A land reform law enacted in 1946 confiscated the holdings of big landowners and distributed them to poor farmers and tenants. The consequences of this compulsory redistribution were as much social as economic. Many rich farmers fled to the United Statesoccupied half of the peninsula south of the thirty-eighth parallel.
Rural collectivization, carried out in three stages between 1945 and 1958, had profound implications for a society consisting mainly of farmers living in small hamlets scattered throughout the countryside. The new class of individual landholders--whose holdings could not exceed five chngbo in lowland areas, or twenty chngbo in mountainous ones--had little time to enjoy their status as independent proprietors because the state quickly initiated a process of collectivization. In the initial stage, "permanent mutual aid teams" were formed in which landholders managed their own land as private property but pooled labor, draft animals, and agricultural tools. This stage was followed by the stage of "semisocialist cooperatives," in which land, still privately held, was pooled. The cooperative purchased animals and tools out of a common fund, and the distribution of the harvest depended on the amount of land and labor contributed. The third and final stage involved the establishment of "complete socialist cooperatives" in which all land was turned over to collective ownership and management. Cooperative members were paid solely on the basis of labor contributed.

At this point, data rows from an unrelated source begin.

import Summits.QuantumFields.BalabanUV.Beta.CombRemainderParityAll
import Summits.QuantumFields.BalabanUV.Beta.FP.StepKernelWardDataReflTablesAn1
import Summits.QuantumFields.BalabanUV.Beta.FP.StepRecursionFeed

/-!
# `BalabanUV.Beta.FP.StepKernelWardDataRecord` — road «FP» for binder row D1, ROUTE T, (L4′) OF TID § F.10, OWNER #30d: **hW ∧ hR AT THE PINNED (III′) LITERAL (levels `…S2` … M‴ COMPOSED); (T0)(T1) DISCHARGED; #28 §5 RE-CUT TO (L1)(L2′)**

WHY (road «FP», ROUTE T, TID § F.10 (L4′); OWNER #30).  The (F1) END socket #28 `FP/StepRecursionFeed` §5 concludes M‴'s `htel : D1Tel Lc (JsB12CombShSym hLc N
(symTablesAn1S2 3 Lc cΛ) cΛ cB) Jc` from the road's rows (L1)(L2′) AND an4's side binders (L4′) `hT0 hT1` — (T0)(T1) of the step kernels of the (III′) literal of
record.  Those follow (β-lead's `ScalewiseVectorSeam.scalewiseData_of_printed_flip` at an4's uniform decay `hdec_TbalOf`) from hW ∧ hR of the flipped step kernels,
which the row-D1 OWNER's ROOT chain F′ … M‴ (`CombChartJointEndTables` … `CombChartJointEndReflTablesAn1S2N`, `CombRemainderParityAll`) proves LETTER BY LETTER —
but only INSIDE `D1Drift`-concluding roots (`CombChartWardEnd` §2 ∕ `CombChartJointEnd` §3 are letter-relative).  Files #30a–#30d re-trace that chain with the
conclusion replaced by hW ∧ hR (one TWIN theorem per root: same letters, same body, callee ↦ callee's twin, route binders dropped), ending at the pinned literal
with M‴'s own scalars only (`Odd Lc`, `2 ≤ Lc`, `2 ≤ N`, `hΛ`, `hcB`); #30d then DISCHARGES (L4′) and re-cuts #28 §5 to (L1)(L2′).

WHAT (this file).  §1 `wardRefl_JsB12CombShSym_an1TablesS2_of_locks_contact_splitLoc_hcomp` — the twin of `CombChartJointEndReflTablesAn1S2RD`'s root with the
SUBSTITUTION-ONLY levels `…An1S2` ∕ `…S2M` ∕ `…S2MW` ∕ `…S2MWV` ∕ `…S2MWVB` ∕ `…S2R` COMPOSED into one term over #30c's twin (an1's second-order tables, the `_sym`
Ward∕reflection table letters, the `_comb` contact letters — every one BY NAME as in those roots); then the twins of `…S2Z`, `…S2N` (pinned) and of M‴
(`hRm0 := CombRemainderParityAll.hRm0_discharged`).  §2 `stepData_JsB12CombShSym_an1S2_pinned` (hTA ∧ (T0) ∧ (T1)), `stepT0_… ∕ stepT1_… ∕ stepTA_…`.
§3 `d1Tel_JcOf_of_kernel_laws_wStep_pinned`, `d1Tel_anchored_of_kernel_laws_wStep_pinned` (#28 §5 with `hT0 hT1` SUPPLIED), `d1Tel_anchored_of_stepRecursion_wStep_pinned`
(M‴'s `htel` from an4's `StepRecursion` at the canonical weight in ONE hypothesis, for any `Jc` anchored on `JcOf` at `m = 1`).

HONEST DEPENDENCY (page 1, mandatory): continuum YM on T⁴ ⇐ BetaPertH ∧ nine spine estimates (0/9 proved); BetaPertH ⇐ (D1) ∧ (D4) ∧ CAP+tail;
G-an2-4 gates asym, D1 and NE2/3/4.  HONEST FRAMING (cell contract, verbatim): «discharging `BetaPertH` makes Bałaban's UV stability UNCONDITIONAL —
a real constructive-QFT result; it is NOT the continuum limit and NOT the Clay problem.»  ABSOLUTE RULE (cell charter, verbatim): «No internally-minted
statement may enter as a cited fact. Every hypothesis is either kernel-proved in this package or a verbatim quotation of a PUBLISHED theorem with page
reference. The manuscript(s) under audit are NOT citable for their own disputed steps — they are the thing under adjudication; programme-internal
(2001/route/tribunal) claims are never citable.»  [folklore] composition BY NAME of landed modules (the row-D1 OWNER an2's ROOT chain F′ … M‴ and its letter
dischargers, the β-lead's `ScalewiseVectorSeam`, an4's `HessianTelescopingKKT`); no `def`, no `def … : Prop`, nothing cited, 0 sorry; nothing of Bałaban's
asserted; 0 estimates; 0∕4 row-D1 binders DISCHARGED BY THIS FILE (hW ∕ hR at the locks were already theorems INSIDE M‴'s chain — these files only EXPOSE them;
`D1Tel` ∕ `D1Rep` stay the roads'); ROOT M‴ p325680 untouched; NOT (T-ID), NOT SDF, NOT D1, NOT BetaPertH, NOT continuum, NOT Clay.
Road «FP» OWNER, b2b-balaban-beta-d1-p3 gen 23, 2026-08-22.  No existing file touched.
-/

noncomputable section

open Finset
open scoped BigOperators
open Literature.MathematicalPhysics.QuantumFieldTheory
open Literature.MathematicalPhysics.QuantumFieldTheory.Balaban1983to89
open Literature.MathematicalPhysics.QuantumFieldTheory.Balaban1983to89.Beta
open ExpKernelCalculus (tadpole)
open PolarizationSign (WardTransversal AxisReflectionCovariant)
open AveragingContoursRooted (ctr)
open OneStepResolventKernel (Fib JetData)
open OneStepKernelFamily (TbalOf flipK D1Tel)
open BalabanStepJetsSucc (wE wVH)
open BalabanStepW2 (wV4)
open Summit.QuantumFields.BalabanUV.Beta.TameKernelCalculus
open Summit.QuantumFields.BalabanUV.Beta.ChartConjugation (conjV)
open Summit.QuantumFields.BalabanUV.Beta.AxialDressingRooted (one_le_of_neZero)
open Summit.QuantumFields.BalabanUV.Beta.CombChartStepJets (GcombSh)
open Summit.QuantumFields.BalabanUV.Beta.CombChartJointEnd (JsB12CombShSym)
open Summit.QuantumFields.BalabanUV.Beta.SymShiftedSpread (bhKStepSh)
open Summit.QuantumFields.BalabanUV.Beta.BorderedHessian (bhK stepScale diagK)
open Summit.QuantumFields.BalabanUV.Beta.E3ContactGenerator (ctGenM)
open Summit.QuantumFields.BalabanUV.Beta.DshAn1 (Dsh)
open Summit.QuantumFields.BalabanUV.Beta.SymAveragingMixedJetTables (symMixFFAt)
open Summit.QuantumFields.BalabanUV.Beta.SymSecondOrderTablesAn1 (symVh₂SAn1 symTablesAn1S2 locStencil₂_symVh₂SAn1 symVh₂SAn1_hBt symVh₂SAn1_inl_inl symMixFFAt_hmix_ctr symMixFFAt_hmixt)
open Summit.QuantumFields.BalabanUV.Beta.SymMixedReflectionLetterAn1 (symRMrAn1 hM2_symMixFFAt)
open Summit.QuantumFields.BalabanUV.Beta.CombSecondOrderRemainderAn1 (combΔAn1)
open Summit.QuantumFields.BalabanUV.Beta.RowD1JointEndSymReflTablesAn1S2Z (loc_diagK_zeroTable)
open Summit.QuantumFields.BalabanUV.Beta.SymSecondOrderTablesAn1 (symVh₂SAn1 symTablesAn1S2)
open Summit.QuantumFields.BalabanUV.Beta.CombSecondOrderRemainderAn1 (combR2An1 combΔAn1)
open Summit.QuantumFields.BalabanUV.Beta.CombSecondOrderDeltaSep (hΔL_pinned)
open OneStepResolventKernel (Fib)
open BalabanStepJetsSucc (wVH)
open Summit.QuantumFields.BalabanUV.Beta.SymSecondOrderTablesAn1 (symVh₂SAn1)
open Summit.QuantumFields.BalabanUV.Beta.SymMixedReflectionLetterAn1 (symRMrAn1)
open Summit.QuantumFields.BalabanUV.Beta.CombSecondOrderRemainderAn1 (combR2An1 combΔAn1 hR2succ_comb)
open Summit.QuantumFields.BalabanUV.Beta.SymSecondOrderTablesAn1 (symTablesAn1S2)
open OneStepResolventKernel (JetData)
open OneStepKernelFamily (D1Tel)
open Summit.QuantumFields.BalabanUV.Beta.SymWardLettersAn1 (symRMAn1 hcls_sym hRBp_zero hRMp_sym_of_lock hBord0_sym hBord0''_sym hBordS_sym hBordS''_sym hM₂_sym)
open Summit.QuantumFields.BalabanUV.Beta.SymVhSliceReflectionAn1 (hVfm_sym hVmf_sym hVmm_sym)
open Summit.QuantumFields.BalabanUV.Beta.SymRootedKernelReflection (hHr_sym)
open Summit.QuantumFields.BalabanUV.Beta.CombBorderReflectionLetters (hBfm_comb hBmf_comb hBmm_comb)
open Summit.QuantumFields.BalabanUV.Beta.SymBorderReflectionLetters (hRBrff_zero)
open Summit.QuantumFields.BalabanUV.Beta.CombSecondOrderRemainderAn1 (combR2An1 combΔAn1 h0_comb hsplit_comb hR2succ_comb)
open Summit.QuantumFields.BalabanUV.Beta.CombDressedResponseLoc (hDg_comb)
open ScalewiseVectorSeam (scalewiseData_of_printed_flip)
open OneStepKernelFamily (hdec_TbalOf TshotOf)
open DecimatedMomentSummable (AbsMoment₂)
open HessianTelescopingKKT (StepRecursion wStep d1Tel_of_stepRecursion_wStep)
open DressedMomentNormalisation (EKer dressedEntry)
open Summit.QuantumFields.BalabanUV.Beta.FP.StepRecursionFeed (d1Tel_JcOf_of_kernel_laws_wStep d1Tel_anchored_of_kernel_laws_wStep)
open Summit.QuantumFields.BalabanUV.Beta.CombOneShotJets (JcOf TshotOf_JcOf_one)
open Summit.QuantumFields.BalabanUV.Beta.CombRemainderParityAll (hRm0_discharged)
open Summit.QuantumFields.BalabanUV.Beta.FP.StepKernelWardDataReflTablesAn1 (wardRefl_JsB12CombShSym_an1Tables_of_bordMixLetters_reflTableLettersRem)

namespace Summit.QuantumFields.BalabanUV.Beta.FP.StepKernelWardDataRecord

variable {Lc : ℕ} [NeZero Lc]

/-! ## §1 hW ∧ hR at the pinned (III′) literal: the substitution levels of the ROOT chain composed, then `…S2Z`, `…S2N`, M‴ -/

/-- [folklore] **hW ∧ hR TWIN of `CombChartJointEndReflTablesAn1S2RD.d1Drift_JsB12CombShSym_an1TablesS2_of_locks_contact_splitLoc_hcomp_D1Tel_D1Rep`, WITH THE
SUBSTITUTION-ONLY ROOTS `…An1S2` (an1's second-order tables), `…S2M` (`symRMrAn1`, `hM2_symMixFFAt`), `…S2MW` (the `_sym` border∕mixed Ward table letters at the locks),
`…S2MWV` (`hVfm_sym hVmf_sym hVmm_sym hHr_sym`, `hlock2`), `…S2MWVB` (the PINNED first-order contacts: `hBfm_comb hBmf_comb hBmm_comb`, `RBr := 0`) and `…S2R`
(`combR2An1 h0_comb combΔAn1 hsplit_comb hR2succ_comb`) COMPOSED** into ONE application of #30c's twin — every argument the term the corresponding root passes, BY NAME.
Displayed, exactly as in that root: the locks `hΛ hcB`, the contact coefficient `γ` with `hγ`, the cross table `X2s` with `hX2L`, `hΔL`, `hRm0`. -/
theorem wardRefl_JsB12CombShSym_an1TablesS2_of_locks_contact_splitLoc_hcomp (hLc : Odd Lc) (hL2 : 2 ≤ Lc) {N : ℕ} (hN : 2 ≤ N) (cΛ cB : ℝ)
    -- the two unit locks of an1's TABLE-FIT tier 2 (Λ-lock of `SymMixedWardSiteLaw.symBondWardM`, B-lock of `SymBorderWardSiteLaw.symBondWardB`)
    (hΛ : cΛ * (Lc : ℝ) ^ 4 = 2) (hcB : cB = -((Lc : ℝ) ^ 12 / 4))
    -- the first-order contact coefficient, displayed
    (γ : ℕ → ℝ) (hγ : ∀ j, γ j = -((Lc : ℝ) ^ 8 / 2) * wVH 3 Lc j / (stepScale 3 Lc j * (Lc : ℝ) ^ 4))
    -- hR, SECOND ORDER: the contact table `X2s` (free) with its localisation, and the localisation of the defined split defect
    (X2s : ℕ → Fin 4 → Fin 4 → (Fin 4 → ℤ) → Fin 4 → (Fin 4 → ℤ) → (Fin 4 → ℤ) → Fib 3 → ℝ)
    (hX2L : ∀ j α μ y ν y', Loc (diagK (X2s j α μ y ν y'))) (hΔL : ∀ j α μ y ν y', Loc (combΔAn1 Lc N cΛ γ X2s j α μ y ν y'))
    -- the cancellation of the chart-(II) defect against the W-REMAINDER `Rm_j` (the compensator is now IDENTIFIED: `Wc := Rm`, `X₂ := diagK X2s`) — the (N8) object
    (hRm0 : ∀ (j : ℕ) (α μ : Fin 4) (y : Fin 4 → ℤ) (ν : Fin 4) (y' : Fin 4 → ℤ),
      tadpole (GcombSh Lc j)
        ((1 / 2 : ℝ) • conjV (bhKStepSh 3 Lc (Dsh Lc) j) (diagK fun p a => X2s j α ν y' μ y p a - X2s j α μ y ν y' p a) +
          (1 / 2 : ℝ) • (combΔAn1 Lc N cΛ γ X2s j α μ y ν y' + combΔAn1 Lc N cΛ γ X2s j α ν y' μ y)) = 0) :
    (∀ j : ℕ, WardTransversal (flipK (TbalOf Lc (JsB12CombShSym hLc N (symTablesAn1S2 3 Lc cΛ) cΛ cB) j))) ∧
      (∀ j : ℕ, AxisReflectionCovariant (flipK (TbalOf Lc (JsB12CombShSym hLc N (symTablesAn1S2 3 Lc cΛ) cΛ cB) j))) := by
  subst hcB
  have hLc1 : 1 ≤ Lc := le_trans one_le_two hL2
  have hlock2 : ∀ j : ℕ, ((Lc : ℝ) ^ 8) * wV4 3 Lc (j + 1) * wVH 3 Lc (j + 1) = ((Lc : ℝ) ^ 4 * wE 3 Lc (j + 1)) ^ 2 := fun j => by
    simp only [BalabanStepW2.wV4, BalabanStepJetsSucc.wVH, BalabanStepJetsSucc.wE]
    ring
  exact wardRefl_JsB12CombShSym_an1Tables_of_bordMixLetters_reflTableLettersRem hLc hN cΛ (-((Lc : ℝ) ^ 12 / 4))
    (symVh₂SAn1 3 Lc) (symMixFFAt (ctr 4 Lc) Lc) (locStencil₂_symVh₂SAn1 (one_le_of_neZero Lc)) (symMixFFAt_hmix_ctr (one_le_of_neZero Lc))
    (symVh₂SAn1_hBt (one_le_of_neZero Lc)) (symMixFFAt_hmixt (ctr 4 Lc) Lc)
    0 0 (symRMAn1 Lc cΛ) (hcls_sym hLc1 cΛ 0) (fun j => hcls_sym hLc1 cΛ (j + 1)) hRBp_zero hRBp_zero (hRMp_sym_of_lock hΛ)
    (hBord0_sym hLc) (hBord0''_sym hLc) (hBordS_sym hLc) (hBordS''_sym hLc) (hM₂_sym cΛ)
    (hVfm_sym hLc) (hVmf_sym hLc) (hVmm_sym hLc) (hHr_sym hLc) γ hγ
    (fun κ u κ' u' x z β β' => symVh₂SAn1_inl_inl Lc κ u κ' u' x z β β') hlock2
    (fun j α κ u κ' u' p c => (γ j * ctGenM 3 (bhK Lc + Dsh Lc) α Lc κ u p c) * (γ j * ctGenM 3 (bhK Lc + Dsh Lc) α Lc κ' u' p c))
    (combR2An1 Lc N cΛ γ X2s) (symRMrAn1 Lc cΛ γ) (h0_comb N cΛ γ X2s) (hM2_symMixFFAt hLc cΛ γ)
    X2s (combΔAn1 Lc N cΛ γ X2s) (hsplit_comb N cΛ γ X2s) (hDg_comb cΛ γ) hX2L hΔL
    0 hRBrff_zero (hBfm_comb hLc cΛ γ hγ) (hBmf_comb hLc cΛ γ hγ) (hBmm_comb cΛ γ) (hR2succ_comb N cΛ γ X2s) hRm0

The 1959 edition of the North Korea Central Yearbook reported that approximately 80 percent of all farmers had joined socialist cooperatives by December 1956 and that by August 1958 all had joined. A land law passed in 1977 stipulated that all land held by cooperatives would be transferred gradually to state ownership or "ownership by the entire people."
The state encouraged the merging of cooperatives so that they would coincide with the ri, or ni (village). The number of cooperatives with between 101 and 200 households increased from 222 cooperatives in 1954 to 1,074 cooperatives in 1958. The number of cooperatives with between 201 and 300 households increased from twenty cooperatives in 1955 to 984 cooperatives in 1958.
The merging process had important implications for kinship and family life: it broke down the isolation of the single hamlet by making the socialist cooperative the basic local unit and thus diluted p'a ties. The traditional kinship system and its strict rules of exogamy worked best in the isolation of hamlets. With the passing of the hamlets, the traditional kinship system and its strict rules of exogamy were seriously undermined.